Common Error Messages

Before making changes, check /var/log/datadog/agent.log (Linux) or C:\ProgramData\Datadog\logs\agent.log (Windows) for these exact error strings:

  • Error: API Key is invalid
  • dial tcp: lookup intake.logs.datadoghq.com: no such host
  • Agent is not running
  • Failed to send traces: payload too large
  • connection refused: port 8126

Step 1: Diagnose with the Status Command

The Datadog Agent comes with a built-in diagnostic tool. Running the status command provides a comprehensive overview of the agent's health, collector processes, and forwarder status.
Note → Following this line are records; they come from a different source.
import Summits.Ventures.PercRepro.RankLevelSetDepCountGiantB2
import Summits.Ventures.PercRepro.RankLevelSetLevelSix
import Summits.Ventures.PercRepro.RankLevelSetLevelSixArithGiantH
import Summits.Ventures.PercRepro.S1FourCircuitCount
import Summits.Ventures.PercRepro.RankLevelSetPlaneSix
import Summits.Ventures.PercRepro.S1TriangleCount
import Summits.Ventures.PercRepro.RankLevelSetTriangleStar
import Summits.Ventures.PercRepro.RankLevelSetCorankFiveCounts
import Summits.Ventures.PercRepro.RankLevelSetPlaneTen
import Summits.Ventures.PercRepro.RankLevelSetCoreFour
import Summits.Ventures.PercRepro.RankLevelSetFrameLarge
import Summits.Ventures.PercRepro.RankLevelSetFrameQM
import Summits.Ventures.PercRepro.RankLevelSetLevelFiveAll

/-!
# PercRepro — THEOREM C₆, THE GIANT-FLAT COUNT: C-025 AT LEVEL `6` FOR EVERY FINITE MATROID AND EVERY `p ≥ 176`,
GIVEN LEVEL `5` (p8, S3)

`proofs/SUBCLAIM-S3-p8.md` §3d. The level-`6` assembly with the `U`-count `ncard_eRk_eq_ncard_le_le_giant`
(RankLevelSetDepCountGiantB): the nullity cap `f = min 43 (6 + d)`, `f′ = min 21 (5 + d)`, Lemma T, Lemma T4, the
multiplicity weights, and the big class split at the UNIQUE giant flat (`ν₁ = (d + 16)/2 + 1`; `ν_∩ = 16` on the core:
rank-`r` sets have `≤ 0, 1, 3, 6, 10, 21` points for `r = 0 … 5`, so a rank-`≤ 5` set has nullity `≤ 16`). The polynomial
inequalities `level_six_poly_giant` (`RankLevelSetLevelSixArithGiantA … H`) hold from `p ≥ 175` (binding corank `d = 16`,
the SMALL class; `174` fails there): `c025_core_six_bounded_corank_giant`, `c025_six_of_five_giant` (level `5` for all
`p ≥ 175` ⇒ level `6` for all `p ≥ 176`) and, over the tree of record (THEOREM C₅ `c025_five_large`, `p ≥ 835`), the
unconditional `c025_six_large_giant' : 836 ≤ p → RLS M p 6`.
Axioms: standard.
-/

open scoped Matroid

namespace PercRepro

namespace ThmN

open Set

variable {α : Type}

/-- The five-term form of a `ℚ`-valued sum over `[3, 7]`. -/
theorem sum_Icc_three_seven_q (g : ℕ → ℚ) : ∑ k ∈ Finset.Icc 3 7, g k = g 3 + g 4 + g 5 + g 6 + g 7 := by
  have : Finset.Icc 3 7 = {3, 4, 5, 6, 7} := by decide
  rw [this]
  rw [Finset.sum_insert (by decide), Finset.sum_insert (by decide), Finset.sum_insert (by decide),
    Finset.sum_insert (by decide), Finset.sum_singleton]
  ring

/-- **The `e`-free core at level `6`, corank `7 ≤ d ≤ 50`, rank `p ≥ 175`** (the giant-flat count). -/
theorem c025_core_six_bounded_corank_giant (M : Matroid α) [M.Finite] (p d : ℕ) (hp : 175 ≤ p) (hd7 : 7 ≤ d)
    (hd50 : d ≤ 50) (hR : M.eRank = (p : ℕ∞)) (hn : M.E.ncard = p + d)
    (hfree : ∀ e ∈ M.E, ∃ A ⊆ M.E \ {e}, e ∉ M.closure A ∧ e ∉ M.closure ((M.E \ {e}) \ A)) :
    RLS M p 6 := by
  classical
  have hEcard : M.ground_finite.toFinset.card = p + d := by
    rw [← Set.ncard_eq_toFinset_card _ M.ground_finite]; exact hn
  -- the core is simple: every circuit has `≥ 3` elements
  have hL : ∀ e ∈ M.E, ¬ M.IsLoop e := not_isLoop_of_free M hfree
  have hs : ∀ e ∈ M.E, ∀ f ∈ M.E, e ≠ f → M.eRk {e, f} = 2 := by
    intro e he f hf hef
    have h2 : (2 : ℕ∞) ≤ M.eRk {e, f} :=
      two_le_eRk_of_two_le_ncard_of_free M hfree (pair_subset he hf) (by rw [ncard_pair hef])
    have h3 : M.eRk {e, f} ≤ 2 := by
      have := M.eRk_le_encard {e, f}
      rwa [encard_pair hef] at this
    exact le_antisymm h3 h2
  have hcirc : ∀ C, M.IsCircuit C → 3 ≤ C.encard := three_le_encard_of_circuit M hL hs
  -- rank-`≤ 6` sets have `≤ 43` points
  have hd : M.E.encard = M.eRank + d := by
    rw [hR, ← M.ground_finite.cast_ncard_eq, hn]
    push_cast
    ring
  -- the nullity cap: every `X ⊆ E` has `|X| ≤ r(X) + d`
  have hcap : ∀ X ⊆ M.E, ∀ k : ℕ, M.eRk X ≤ k → X.ncard ≤ k + d := by
    intro X hX k hr
    have h1 := Matroid.encard_le_eRk_add_of_encard_eq hX hd
    have h2 : X.encard ≤ (k : ℕ∞) + d := h1.trans (by gcongr)
    have hfin : X.Finite := M.ground_finite.subset hX
    rw [← hfin.cast_ncard_eq] at h2
    exact_mod_cast h2
  have hflat : ∀ X ⊆ M.E, M.eRk X ≤ 6 → X.ncard ≤ min 43 (6 + d) :=
    fun X hX hr => le_min (ncard_le_fortythree_of_eRk_le_six_of_free M hfree hX hr) (hcap X hX 6 hr)
  -- (U)
  have hflat' : ∀ X ⊆ M.E, M.eRk X ≤ ((6 - 1 : ℕ) : ℕ∞) → X.ncard ≤ min 21 (5 + d) :=
    fun X hX hr => le_min (ncard_le_twentyone_of_eRk_le_five_of_free M hfree hX (by simpa using hr))
      (hcap X hX 5 (by simpa using hr))
  have hU1 := Matroid.topCount_le_ncard_compl (M := M) hR hd 6
  -- the nullity bound `ν_∩ = 16` on rank-`≤ 5` sets of the core
  have hinter : ∀ X ⊆ M.E, M.eRk X ≤ ((6 - 1 : ℕ) : ℕ∞) → (X.ncard : ℕ∞) ≤ M.eRk X + 16 := by
    intro X hX hr
    obtain ⟨r, hrX⟩ := Matroid.exists_eRk_eq_nat (M := M) hX
    rw [hrX] at hr ⊢
    have hr5 : r ≤ 5 := by exact_mod_cast hr
    have hbound : X.ncard ≤ r + 16 := by
      rcases Nat.lt_or_ge r 4 with h4 | h4
      · have := ncard_add_one_le_two_pow_of_eRk_le M hL hfree r X hX (by rw [hrX])
        interval_cases r <;> omega
      · rcases Nat.lt_or_ge r 5 with h5 | h5
        · have hr4 : r = 4 := by omega
          have := ncard_le_ten_of_eRk_le_four_of_free M hfree hX (by rw [hrX, hr4]; norm_num)
          omega
        · have hr5' : r = 5 := by omega
          have := ncard_le_twentyone_of_eRk_le_five_of_free M hfree hX (by rw [hrX, hr5']; norm_num)
          omega
    exact_mod_cast hbound
  have h2ν : d + 16 < 2 * ((d + 16) / 2 + 1) := by omega
  have hG := Matroid.ncard_eRk_eq_ncard_le_le_giant M 6 (min 43 (6 + d)) (min 21 (5 + d)) ((d + 16) / 2 + 1) 16
    (by norm_num) hcirc hflat hflat' hinter hd h2ν
  simp only [show (6 : ℕ) + 1 = 7 from rfl] at hG
  rw [hn, sum_Icc_three_seven_q, sum_Icc_three_seven_q, sum_Icc_three_seven_q] at hG
  simp only [show (7 : ℕ) - 3 = 4 from rfl, show (7 : ℕ) - 4 = 3 from rfl, show (7 : ℕ) - 5 = 2 from rfl,
    show (7 : ℕ) - 6 = 1 from rfl, show (7 : ℕ) - 7 = 0 from rfl, Nat.choose_one_right, Nat.choose_zero_right,
    mul_one, Nat.cast_one] at hG
  have hC1 : ∀ L ⊆ M.E, M.eRk L = 2 → L.ncard ≤ 3 :=
    fun L hL hr => ncard_le_three_of_eRk_two M hs hfree hL hr
  have hs3 : {C | M.IsCircuit C ∧ C.ncard = 3}.ncard ≤ d * (d + 1) / 2 := by
    have hT : 2 * {C | M.IsCircuit C ∧ C.ncard = 3}.ncard ≤ d * (d + 1) := S1.two_mul_ncard_triangles_le M hC1 hd
    omega
  have hC2 : ∀ P ⊆ M.E, M.eRk P ≤ 3 → P.ncard ≤ 6 :=
    fun P hP hr => ncard_le_six_of_eRk_le_three_of_free M hfree hP hr
  have hC1' : ∀ L ⊆ M.E, M.eRk L ≤ 2 → L.ncard ≤ 3 := by
    intro L hL' hr
    have := ncard_add_one_le_two_pow_of_eRk_le M hL hfree 2 L hL' hr
    omega
  have hs4 : {C | M.IsCircuit C ∧ C.ncard = 4}.ncard ≤ d * (d + 1) * (d + 2) / 3 := by
    have hT4 : 3 * {C : Set α | M.IsCircuit C ∧ C.ncard = 4}.ncard ≤ d * (d + 1) * (d + 2) :=
      S1.three_mul_ncard_four_circuits_le M hC1' hC2 hd
    omega
  have hs5 : {C | M.IsCircuit C ∧ C.ncard = 5}.ncard ≤ (d + 4).choose 5 :=
    Matroid.ncard_circuits_le_choose_of_encard M hd 4
  have hs6 : {C | M.IsCircuit C ∧ C.ncard = 6}.ncard ≤ (d + 5).choose 6 :=
    Matroid.ncard_circuits_le_choose_of_encard M hd 5
  have hs7 : {C | M.IsCircuit C ∧ C.ncard = 7}.ncard ≤ (d + 6).choose 7 :=
    Matroid.ncard_circuits_le_choose_of_encard M hd 6
  have hs3q : ({C | M.IsCircuit C ∧ C.ncard = 3}.ncard : ℚ) ≤ ((d * (d + 1) / 2 : ℕ) : ℚ) := by exact_mod_cast hs3
  have hs4q : ({C | M.IsCircuit C ∧ C.ncard = 4}.ncard : ℚ) ≤ ((d * (d + 1) * (d + 2) / 3 : ℕ) : ℚ) := by
    exact_mod_cast hs4
  have hs5q : ({C | M.IsCircuit C ∧ C.ncard = 5}.ncard : ℚ) ≤ (((d + 4).choose 5 : ℕ) : ℚ) := by exact_mod_cast hs5
  have hs6q : ({C | M.IsCircuit C ∧ C.ncard = 6}.ncard : ℚ) ≤ (((d + 5).choose 6 : ℕ) : ℚ) := by exact_mod_cast hs6
  have hs7q : ({C | M.IsCircuit C ∧ C.ncard = 7}.ncard : ℚ) ≤ (((d + 6).choose 7 : ℕ) : ℚ) := by exact_mod_cast hs7
  have hUq : (Matroid.topCount M p 6 : ℚ) ≤ ((p + d).choose 6 : ℚ) +
      (((∑ j ∈ Finset.range (d - 7 + 1), ((Nat.choose (min 21 (5 + d) - 6) j : ℕ) : ℚ) / ((j : ℚ) + 1)) *
        (((d * (d + 1) / 2 : ℕ) : ℚ) * ((p + d).choose 4 : ℚ) + ((d * (d + 1) * (d + 2) / 3 : ℕ) : ℚ) * ((p + d).choose 3 : ℚ) +
          (((d + 4).choose 5 : ℕ) : ℚ) * ((p + d).choose 2 : ℚ) + (((d + 5).choose 6 : ℕ) : ℚ) * ((p + d : ℕ) : ℚ) +
          (((d + 6).choose 7 : ℕ) : ℚ)) +
      ((∑ j ∈ Finset.range (d - 7 + 1), ((Nat.choose (min (min 43 (6 + d) - 7) ((d + 16) / 2 + 1 - 2)) j : ℕ) : ℚ) / ((j : ℚ) + 1)) *
        (((d * (d + 1) / 2 : ℕ) : ℚ) * ((7 * d).choose 4 : ℚ) + ((d * (d + 1) * (d + 2) / 3 : ℕ) : ℚ) * ((7 * d).choose 3 : ℚ) +
          (((d + 4).choose 5 : ℕ) : ℚ) * ((7 * d).choose 2 : ℚ) + (((d + 5).choose 6 : ℕ) : ℚ) * ((7 * d : ℕ) : ℚ) +
          (((d + 6).choose 7 : ℕ) : ℚ)) +
      (∑ j ∈ Finset.range (d - 7 + 1), ((Nat.choose (min (min 43 (6 + d)) (6 + d) - 7) j : ℕ) : ℚ) / ((j : ℚ) + 1)) *
        (((d * (d + 1) / 2 : ℕ) : ℚ) * ((min (min 43 (6 + d)) (6 + d)).choose 4 : ℚ) +
          ((d * (d + 1) * (d + 2) / 3 : ℕ) : ℚ) * ((min (min 43 (6 + d)) (6 + d)).choose 3 : ℚ) +
          (((d + 4).choose 5 : ℕ) : ℚ) * ((min (min 43 (6 + d)) (6 + d)).choose 2 : ℚ) +
          (((d + 5).choose 6 : ℕ) : ℚ) * ((min (min 43 (6 + d)) (6 + d) : ℕ) : ℚ) +
          (((d + 6).choose 7 : ℕ) : ℚ))))) := by
    have h1 : (Matroid.topCount M p 6 : ℚ) ≤
        ({B : Set α | B ⊆ M.E ∧ M.eRk B = 6 ∧ B.ncard ≤ d}.ncard : ℚ) := by exact_mod_cast hU1
    rw [add_assoc, add_assoc] at hG
    refine h1.trans (hG.trans ?_)
    have hσs0 : (0 : ℚ) ≤ ∑ j ∈ Finset.range (d - 7 + 1), ((Nat.choose (min 21 (5 + d) - 6) j : ℕ) : ℚ) / ((j : ℚ) + 1) :=
      Finset.sum_nonneg (fun j _ => by positivity)
    have hσm0 : (0 : ℚ) ≤ ∑ j ∈ Finset.range (d - 7 + 1),
        ((Nat.choose (min (min 43 (6 + d) - 7) ((d + 16) / 2 + 1 - 2)) j : ℕ) : ℚ) / ((j : ℚ) + 1) :=
      Finset.sum_nonneg (fun j _ => by positivity)
    have hσg0 : (0 : ℚ) ≤ ∑ j ∈ Finset.range (d - 7 + 1),
        ((Nat.choose (min (min 43 (6 + d)) (6 + d) - 7) j : ℕ) : ℚ) / ((j : ℚ) + 1) :=
      Finset.sum_nonneg (fun j _ => by positivity)
    gcongr
  -- (Y)
  have hY := Matroid.two_pow_le_midCount_add (M := M) p 6 hR
  have hA : {X : Set α | X ⊆ M.E ∧ M.eRk X ≤ 6}.ncard ≤ ∑ j ∈ Finset.range (43 + 1), (p + d).choose j := by
    calc {X : Set α | X ⊆ M.E ∧ M.eRk X ≤ 6}.ncard
        ≤ {X : Set α | X ⊆ (M.ground_finite.toFinset : Set α) ∧ X.ncard ≤ 43}.ncard := by
          apply ncard_le_ncard
          · intro X hX
            exact ⟨by rw [Set.Finite.coe_toFinset]; exact hX.1, (hflat X hX.1 hX.2).trans (min_le_left _ _)⟩
          · exact (Finset.finite_toSet _).finite_subsets.subset (fun X hX => hX.1)
      _ ≤ ∑ j ∈ Finset.range (43 + 1), M.ground_finite.toFinset.card.choose j :=
          ncard_subsets_ncard_le _ 43
      _ = ∑ j ∈ Finset.range (43 + 1), (p + d).choose j := by rw [hEcard]
  have hB := Matroid.ncard_spanning_le (M := M) hd
  rw [hEcard] at hY hB
  -- the tails
  have hT : 16 * ∑ j ∈ Finset.range 51, (p + d).choose j ≤ 2 ^ (p + d) :=
    sixteen_mul_sum_choose_le_fifty (p + d) (by omega)
  have hA' : ∑ j ∈ Finset.range (43 + 1), (p + d).choose j ≤ ∑ j ∈ Finset.range 51, (p + d).choose j :=
    Finset.sum_le_sum_of_subset_of_nonneg (Finset.range_mono (by norm_num)) (fun _ _ _ => Nat.zero_le _)
  have hB' : ∑ j ∈ Finset.range (d + 1), (p + d).choose j ≤ ∑ j ∈ Finset.range 51, (p + d).choose j :=
    Finset.sum_le_sum_of_subset_of_nonneg (Finset.range_mono (by omega)) (fun _ _ _ => Nat.zero_le _)
  have hAB : 8 * ({X : Set α | X ⊆ M.E ∧ M.eRk X ≤ 6}.ncard +
      {X : Set α | X ⊆ M.E ∧ M.eRk X = M.eRank}.ncard) ≤ 2 ^ (p + d) := by
    have h1 := hA.trans hA'
    have h2 := hB.trans hB'
    omega
  -- (Φ) and the polynomial inequality
  have hΦ := phiK_le_two_pow_div p 6
  rw [Nat.choose_symm_add] at hΦ
  have hpolyq := level_six_poly_giant d hd7 hd50 p hp
  rw [add_assoc, add_assoc] at hpolyq
  -- assemble in `ℚ`
  rw [RLS_iff]
  have hYq : (2 : ℚ) ^ (p + d) ≤ (Matroid.midCount M p 6 : ℚ) +
      ({X : Set α | X ⊆ M.E ∧ M.eRk X ≤ 6}.ncard : ℚ) +
      ({X : Set α | X ⊆ M.E ∧ M.eRk X = M.eRank}.ncard : ℚ) := by exact_mod_cast hY
  have hABq : 8 * (({X : Set α | X ⊆ M.E ∧ M.eRk X ≤ 6}.ncard : ℚ) +
      ({X : Set α | X ⊆ M.E ∧ M.eRk X = M.eRank}.ncard : ℚ)) ≤ 2 ^ (p + d) := by exact_mod_cast hAB
  have hU0 : (0 : ℚ) ≤ (Matroid.topCount M p 6 : ℚ) := Nat.cast_nonneg _
  have hd6 : 6 ≤ d := by omega
  exact level_arith (p := p) (d := d) (n := p + d) (q := 6) rfl hd6 hΦ hU0 hUq hYq hABq hpolyq

/-- **THEOREM C₆, THE GIANT-FLAT COUNT, GIVEN LEVEL `5`**: level `5` for all `p ≥ 175` implies level `6` for all
`p ≥ 176`. -/
theorem c025_six_of_five_giant (h5 : ∀ (M : Matroid α) [M.Finite] (p : ℕ), 175 ≤ p → RLS M p 5) :
    ∀ (M : Matroid α) [M.Finite] (p : ℕ), 176 ≤ p → RLS M p 6 := by
  intro M _ p hp
  refine rls_succ_large (α := α) 5 6 175 ?_ ?_ ?_ M p hp (by omega)
  · -- level `5` for `p ≥ 175`
    intro M' _ p' hP _
    exact h5 M' p' (by omega)
  · -- corank `≤ 6`: `U = ∅` or Theorem M
    intro M' _ p' _ hn _
    rcases Nat.lt_or_ge M'.E.ncard (p' + 6) with h | h
    · exact RLS_of_ncard_lt M' h
    · exact RLS_of_ncard_eq M' (by omega)
  · -- the core: coranks `7 … 50` by counting, coranks `≥ 51` by `c025_core_six_fortythree`
    intro M' _ p' hP hR hbig _ hfree
    rcases Nat.lt_or_ge M'.E.ncard (p' + 51) with h | h
    · exact c025_core_six_bounded_corank_giant M' p' (M'.E.ncard - p') hP (by omega) (by omega) hR (by omega) hfree
    · exact c025_core_six_fortythree M' p' (by omega) hR (by omega) hfree

/-- **THEOREM C₆, THE GIANT-FLAT COUNT, UNCONDITIONAL OVER THE TREE OF RECORD**: every finite matroid satisfies C-025 at
level `6` for every `p ≥ 836` — THEOREM C₅ (`c025_five_large`, level `5` for `p ≥ 835`) through the wrapper at `P = 835`
with the core theorem (which holds from `p ≥ 175`). The threshold `176` needs level `5` from `p ≥ 175`
(`c025_six_of_five_giant`). -/
theorem c025_six_large_giant' (M : Matroid α) [M.Finite] (p : ℕ) (hp : 836 ≤ p) : RLS M p 6 := by
  refine rls_succ_large (α := α) 5 6 835 ?_ ?_ ?_ M p hp (by omega)
  · intro M' _ p' hP _
    exact c025_five_large M' p' hP
  · intro M' _ p' _ hn _
    rcases Nat.lt_or_ge M'.E.ncard (p' + 6) with h | h
    · exact RLS_of_ncard_lt M' h
    · exact RLS_of_ncard_eq M' (by omega)
  · intro M' _ p' hP hR hbig _ hfree
    rcases Nat.lt_or_ge M'.E.ncard (p' + 51) with h | h
    · exact c025_core_six_bounded_corank_giant M' p' (M'.E.ncard - p') (by omega) (by omega) (by omega) hR (by omega)
        hfree
    · exact c025_core_six_fortythree M' p' (by omega) hR (by omega) hfree

end ThmN

end PercRepro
Run the following command on your host: sudo datadog-agent status

Pay close attention to the Forwarder section. If you see multiple retries or dropped payloads, you are likely dealing with a network issue or an invalid API key.

API Key Validation: If the status output shows API Key is invalid, verify your datadog.yaml file. Ensure that api_key matches the key provided in your Datadog Organization Settings. Remember that Datadog has multiple sites (e.g., US1, US3, EU). If your account is in EU, but your agent is defaulting to US1, your API key will register as invalid. Ensure site: datadoghq.eu (or your specific site) is correctly set in datadog.yaml.


Step 2: Fix Network and Connectivity Issues

The Datadog Agent pushes data outwards via HTTPS on port 443. It does not require any inbound ports to be opened. If metrics aren't showing up, a firewall, proxy, or security group is likely blocking outbound traffic.

To isolate DNS and network routing issues, try connecting to Datadog's infrastructure endpoints directly from the affected host:

curl -v https://app.datadoghq.com curl -v https://intake.logs.datadoghq.com

If the connection times out (dial tcp: i/o timeout), verify your AWS Security Groups, Azure NSGs, or local iptables rules. If you are operating in an air-gapped environment or a strict enterprise network, you must configure the Datadog Agent to route its traffic through your corporate proxy. Edit the datadog.yaml file to include your proxy settings under the proxy block.


Step 3: Troubleshoot Missing APM Traces

If infrastructure metrics are visible but APM traces are missing, the issue is isolated to the trace-agent.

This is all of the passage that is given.